HOW TO COMPLETE THIS TASK:
Repeat all of the data exactly. Leave nothing out.

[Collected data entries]
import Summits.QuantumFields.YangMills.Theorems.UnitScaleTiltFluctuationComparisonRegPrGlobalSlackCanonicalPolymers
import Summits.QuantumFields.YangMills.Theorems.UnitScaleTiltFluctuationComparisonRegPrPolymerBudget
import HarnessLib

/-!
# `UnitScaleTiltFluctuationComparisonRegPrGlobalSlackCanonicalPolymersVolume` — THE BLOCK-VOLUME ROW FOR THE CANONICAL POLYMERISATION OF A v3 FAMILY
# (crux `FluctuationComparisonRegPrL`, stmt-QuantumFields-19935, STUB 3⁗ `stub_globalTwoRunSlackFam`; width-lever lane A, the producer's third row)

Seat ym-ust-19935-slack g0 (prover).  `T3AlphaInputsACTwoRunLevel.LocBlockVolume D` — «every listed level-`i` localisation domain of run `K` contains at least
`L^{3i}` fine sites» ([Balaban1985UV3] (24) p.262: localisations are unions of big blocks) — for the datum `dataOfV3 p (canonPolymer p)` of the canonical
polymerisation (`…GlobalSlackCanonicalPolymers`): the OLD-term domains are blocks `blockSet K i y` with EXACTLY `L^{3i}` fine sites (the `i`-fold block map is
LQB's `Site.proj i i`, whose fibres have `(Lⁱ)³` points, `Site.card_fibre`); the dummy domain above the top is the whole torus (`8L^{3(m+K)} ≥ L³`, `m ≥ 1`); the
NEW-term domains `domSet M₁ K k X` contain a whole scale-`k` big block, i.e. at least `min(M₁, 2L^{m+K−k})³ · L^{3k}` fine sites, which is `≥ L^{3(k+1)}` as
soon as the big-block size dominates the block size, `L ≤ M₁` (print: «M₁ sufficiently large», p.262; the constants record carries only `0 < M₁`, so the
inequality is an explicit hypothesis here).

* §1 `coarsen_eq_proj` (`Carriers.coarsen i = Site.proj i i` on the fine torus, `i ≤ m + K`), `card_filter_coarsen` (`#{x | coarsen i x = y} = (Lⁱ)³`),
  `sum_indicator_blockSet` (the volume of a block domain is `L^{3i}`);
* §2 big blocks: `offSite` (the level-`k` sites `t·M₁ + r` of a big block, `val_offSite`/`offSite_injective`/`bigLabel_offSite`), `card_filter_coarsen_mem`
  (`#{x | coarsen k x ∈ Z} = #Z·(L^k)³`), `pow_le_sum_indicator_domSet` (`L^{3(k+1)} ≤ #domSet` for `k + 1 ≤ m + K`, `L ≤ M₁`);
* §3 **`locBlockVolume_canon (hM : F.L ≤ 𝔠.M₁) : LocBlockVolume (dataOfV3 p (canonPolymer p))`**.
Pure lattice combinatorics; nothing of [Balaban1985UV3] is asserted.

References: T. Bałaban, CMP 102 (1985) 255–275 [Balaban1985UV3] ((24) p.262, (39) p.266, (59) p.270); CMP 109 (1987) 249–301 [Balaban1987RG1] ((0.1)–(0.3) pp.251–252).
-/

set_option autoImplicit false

ANSWER TO THIS PROBLEM:
import Summits.QuantumFields.YangMills.Theorems.UnitScaleTiltFluctuationComparisonRegPrGlobalSlackCanonicalPolymers
import Summits.QuantumFields.YangMills.Theorems.UnitScaleTiltFluctuationComparisonRegPrPolymerBudget
import HarnessLib

/-!
# `UnitScaleTiltFluctuationComparisonRegPrGlobalSlackCanonicalPolymersVolume` — THE BLOCK-VOLUME ROW FOR THE CANONICAL POLYMERISATION OF A v3 FAMILY
# (crux `FluctuationComparisonRegPrL`, stmt-QuantumFields-19935, STUB 3⁗ `stub_globalTwoRunSlackFam`; width-lever lane A, the producer's third row)

Seat ym-ust-19935-slack g0 (prover).  `T3AlphaInputsACTwoRunLevel.LocBlockVolume D` — «every listed level-`i` localisation domain of run `K` contains at least
`L^{3i}` fine sites» ([Balaban1985UV3] (24) p.262: localisations are unions of big blocks) — for the datum `dataOfV3 p (canonPolymer p)` of the canonical
polymerisation (`…GlobalSlackCanonicalPolymers`): the OLD-term domains are blocks `blockSet K i y` with EXACTLY `L^{3i}` fine sites (the `i`-fold block map is
LQB's `Site.proj i i`, whose fibres have `(Lⁱ)³` points, `Site.card_fibre`); the dummy domain above the top is the whole torus (`8L^{3(m+K)} ≥ L³`, `m ≥ 1`); the
NEW-term domains `domSet M₁ K k X` contain a whole scale-`k` big block, i.e. at least `min(M₁, 2L^{m+K−k})³ · L^{3k}` fine sites, which is `≥ L^{3(k+1)}` as
soon as the big-block size dominates the block size, `L ≤ M₁` (print: «M₁ sufficiently large», p.262; the constants record carries only `0 < M₁`, so the
inequality is an explicit hypothesis here).

* §1 `coarsen_eq_proj` (`Carriers.coarsen i = Site.proj i i` on the fine torus, `i ≤ m + K`), `card_filter_coarsen` (`#{x | coarsen i x = y} = (Lⁱ)³`),
  `sum_indicator_blockSet` (the volume of a block domain is `L^{3i}`);
* §2 big blocks: `offSite` (the level-`k` sites `t·M₁ + r` of a big block, `val_offSite`/`offSite_injective`/`bigLabel_offSite`), `card_filter_coarsen_mem`
  (`#{x | coarsen k x ∈ Z} = #Z·(L^k)³`), `pow_le_sum_indicator_domSet` (`L^{3(k+1)} ≤ #domSet` for `k + 1 ≤ m + K`, `L ≤ M₁`);
* §3 **`locBlockVolume_canon (hM : F.L ≤ 𝔠.M₁) : LocBlockVolume (dataOfV3 p (canonPolymer p))`**.
Pure lattice combinatorics; nothing of [Balaban1985UV3] is asserted.

References: T. Bałaban, CMP 102 (1985) 255–275 [Balaban1985UV3] ((24) p.262, (39) p.266, (59) p.270); CMP 109 (1987) 249–301 [Balaban1987RG1] ((0.1)–(0.3) pp.251–252).
-/

set_option autoImplicit false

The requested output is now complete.